◆ EXERCISE DIRECTIONS:
Transcribe the material from its first line onward, ending with the line that contains "VERBATIM except that" and adding nothing beyond it.

◆ SOURCE INFORMATION:
---
/-- **The conclusion of the identification: `PotentialConformalLimit`** (N + I on diamonds). Along every admissible family
of a marked diamond and every sequence of positive meshes `u_k → 0`: exact pairs exist for all large `k`, and along a
subsequence the renormalised face potentials converge, modulo additive constants and UNIFORMLY ON THE CLOSED DIAMOND, to a
function `G` holomorphic inside, continuous up to the boundary, with `(G′)³ = c · ψ′/ψ` for EVERY chordal uniformizer
`φ : ℍ → D` (`ψ = φ⁻¹`, `0 ↦ a`, `∞ ↦ b`; `ψ′/ψ = π·(strip map)′` is dilation invariant) and some complex `c ≠ 0` — i.e.
`G = c^{1/3}·∫(π S′_D)^{1/3}` up to a constant: DCS Conj. 8.7 (family form, integrated) on diamonds, with its free-arc boundary
values. The amplitude is complex because the tree's phase `exp(−(i/3)W)` is anchored at the direction of the START dart (a
global unit factor `e^{iθ(d_a)/3}` whose cube is a lattice direction, not `1`); it may depend on family and subsequence — the
tail uses only `|G′| = |c|^{1/3}|ψ′/ψ|^{1/3} ≠ 0` (the touch-density shape). -/
def PotentialConformalLimit : Prop :=
  ∀ (D : DobrushinDomain), IsMarkedDiamond D → ∀ (Λ : ℝ → DiscreteDobrushin), IsFamily D Λ →
    ∀ u : ℕ → ℝ, (∀ k, 0 < u k) → Tendsto u atTop (𝓝 0) →
      (∀ᶠ k in atTop, ∃ Φ Ψ : Site 2 → ℂ, IsExactPair (Λ (u k)) (u k) Φ Ψ) ∧
      ∃ (s : ℕ → ℕ) (c : ℂ) (G : ℂ → ℂ), StrictMono s ∧ c ≠ 0 ∧ DifferentiableOn ℂ G D.carrier ∧
        ContinuousOn G (closure D.carrier) ∧
        (∀ φ : ConformalEquiv upperHalfPlaneSet D.carrier, D.IsChordalUniformizing φ → ∀ w ∈ D.carrier,
          deriv G w ^ 3 = c * (deriv (fun x : ℂ => φ.symm x) w / φ.symm w)) ∧
        ∀ ε > (0:ℝ), ∀ᶠ k in atTop, ∀ Φ Ψ : Site 2 → ℂ, IsExactPair (Λ (u (s k))) (u (s k)) Φ Ψ →
          ∃ z₀ : ℂ, ∀ f : Site 2, IsCell (Λ (u (s k))) f →
            ‖(((u (s k)) ^ ((2:ℝ) / 3) : ℝ) : ℂ) * Ψ f - z₀ - G (ctr (u (s k)) f)‖ ≤ ε

/-! ### Diagonal vocabulary

`IsDiagDir`, `IsDiagFreeWindow`, `IsDiagRectilinear`, `IdentOnDiagRectilinear` are the landed declarations of
`…FlipDefs.lean` (namespace `…FlipInvolutionReturnLaw`), opened above; only the pinned diagonal touch law is new. -/

/-- **`DiagTouchLawPosPin D`** — the SLIT-UNIFORM PINNED TOUCH LAW of `…IicTouchLawPin.TouchLawPosPin`, VERBATIM except that
the windows are flat DIAGONAL free windows (`IsDiagFreeWindow`). For every admissible family, window and mesh sequence: ONE
subsequence and ONE amplitude `c > 0` such that for all test functions `g` in the window box and all `r, ε > 0`, for all
large `k` and EVERY exploration prefix `γ[0, n+1]` staying `r`-away from the closed box, the pinned touch functional `N` of the
revealed data satisfies `|N − c ∫ g ρ ds| ≤ ε` with `ρ` the covariant weight-`1/3` density of the slit component
`(U; tip, b_δ)` pushed onto `∂U` (ACTIVE window), and `|N| ≤ ε` for a SEALED window. This is the slit uniformity U of the
crux in the vocabulary closed under slitting (pinned data), the hypothesis the Doob-martingale identification consumes. -/
def DiagTouchLawPosPin (D : DobrushinDomain) : Prop :=
  ∀ (Λ : ℝ → DiscreteDobrushin) (hΛ : IsFamily D Λ) (m η : ℂ) (a b : ℝ), IsDiagFreeWindow D m η a b →
    ∀ u : ℕ → ℝ, Tendsto u atTop (𝓝[>] (0:ℝ)) →
      ∃ (s : ℕ → ℕ) (c : ℝ), StrictMono s ∧ 0 < c ∧
        ∀ g : ℂ → ℝ, Continuous g → HasCompactSupport g →
          tsupport g ⊆ {z | |tCoord m η z| < a ∧ |nCoord m η z| < b} →
          ∀ r ε : ℝ, 0 < r → 0 < ε →
            ∀ᶠ k : ℕ in atTop, ∀ (hδ : (Λ (u (s k))).IsZdAdmissible) (ω₀ : BondConfig (Site 2)) (n : ℕ),
              n < exitTime hδ ω₀ →
              (∀ z ∈ prefixTrace (Λ (u (s k))) n ω₀, ∀ w : ℂ,
                |tCoord m η w| ≤ a → |nCoord m η w| ≤ b → r ≤ dist z w) →
              let U : Set ℂ := connectedComponentIn
                ((familyFaceDomain hΛ.zd hδ).carrier \ prefixTrace (Λ (u (s k))) n ω₀) (m + ((b / 2 : ℝ) : ℂ) * η)
              let N : ℝ := touchFunctionalPin (Λ (u (s k))) (ω₀ ∩ revealedFreeEdges hδ ω₀ n)
                (revealedFreeEdges hδ ω₀ n \ ω₀) g
              (tipAccess (Λ (u (s k))) n ω₀ ⊆ U →
                ∃ (ρ : ℂ → ℝ) (d : ℝ), 0 ≤ d ∧ d ≤ u (s k) ∧
                  (∀ y : ℂ, |tCoord m η y| < a → nCoord m η y = 0 →
                    HasPinTouchDensityAt U (tipAccess (Λ (u (s k))) n ω₀) (prefixTip (Λ (u (s k))) n ω₀)
                      ((familyFaceDomain hΛ.zd hδ).pt 1) (y + (d : ℂ) * η) (ρ y)) ∧
                  |N - c * ∫ t in Set.Ioo (-a) a,
                      g (m + (t : ℂ) * (Complex.I * η)) * ρ (m + (t : ℂ) * (Complex.I * η))| ≤ ε) ∧
              (¬ tipAccess (Λ (u (s k))) n ω₀ ⊆ U → |N| ≤ ε)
---
◆ RESPONSE TO THIS EXERCISE:
/-- **The conclusion of the identification: `PotentialConformalLimit`** (N + I on diamonds). Along every admissible family
of a marked diamond and every sequence of positive meshes `u_k → 0`: exact pairs exist for all large `k`, and along a
subsequence the renormalised face potentials converge, modulo additive constants and UNIFORMLY ON THE CLOSED DIAMOND, to a
function `G` holomorphic inside, continuous up to the boundary, with `(G′)³ = c · ψ′/ψ` for EVERY chordal uniformizer
`φ : ℍ → D` (`ψ = φ⁻¹`, `0 ↦ a`, `∞ ↦ b`; `ψ′/ψ = π·(strip map)′` is dilation invariant) and some complex `c ≠ 0` — i.e.
`G = c^{1/3}·∫(π S′_D)^{1/3}` up to a constant: DCS Conj. 8.7 (family form, integrated) on diamonds, with its free-arc boundary
values. The amplitude is complex because the tree's phase `exp(−(i/3)W)` is anchored at the direction of the START dart (a
global unit factor `e^{iθ(d_a)/3}` whose cube is a lattice direction, not `1`); it may depend on family and subsequence — the
tail uses only `|G′| = |c|^{1/3}|ψ′/ψ|^{1/3} ≠ 0` (the touch-density shape). -/
def PotentialConformalLimit : Prop :=
  ∀ (D : DobrushinDomain), IsMarkedDiamond D → ∀ (Λ : ℝ → DiscreteDobrushin), IsFamily D Λ →
    ∀ u : ℕ → ℝ, (∀ k, 0 < u k) → Tendsto u atTop (𝓝 0) →
      (∀ᶠ k in atTop, ∃ Φ Ψ : Site 2 → ℂ, IsExactPair (Λ (u k)) (u k) Φ Ψ) ∧
      ∃ (s : ℕ → ℕ) (c : ℂ) (G : ℂ → ℂ), StrictMono s ∧ c ≠ 0 ∧ DifferentiableOn ℂ G D.carrier ∧
        ContinuousOn G (closure D.carrier) ∧
        (∀ φ : ConformalEquiv upperHalfPlaneSet D.carrier, D.IsChordalUniformizing φ → ∀ w ∈ D.carrier,
          deriv G w ^ 3 = c * (deriv (fun x : ℂ => φ.symm x) w / φ.symm w)) ∧
        ∀ ε > (0:ℝ), ∀ᶠ k in atTop, ∀ Φ Ψ : Site 2 → ℂ, IsExactPair (Λ (u (s k))) (u (s k)) Φ Ψ →
          ∃ z₀ : ℂ, ∀ f : Site 2, IsCell (Λ (u (s k))) f →
            ‖(((u (s k)) ^ ((2:ℝ) / 3) : ℝ) : ℂ) * Ψ f - z₀ - G (ctr (u (s k)) f)‖ ≤ ε

/-! ### Diagonal vocabulary

`IsDiagDir`, `IsDiagFreeWindow`, `IsDiagRectilinear`, `IdentOnDiagRectilinear` are the landed declarations of
`…FlipDefs.lean` (namespace `…FlipInvolutionReturnLaw`), opened above; only the pinned diagonal touch law is new. -/

/-- **`DiagTouchLawPosPin D`** — the SLIT-UNIFORM PINNED TOUCH LAW of `…IicTouchLawPin.TouchLawPosPin`, VERBATIM except that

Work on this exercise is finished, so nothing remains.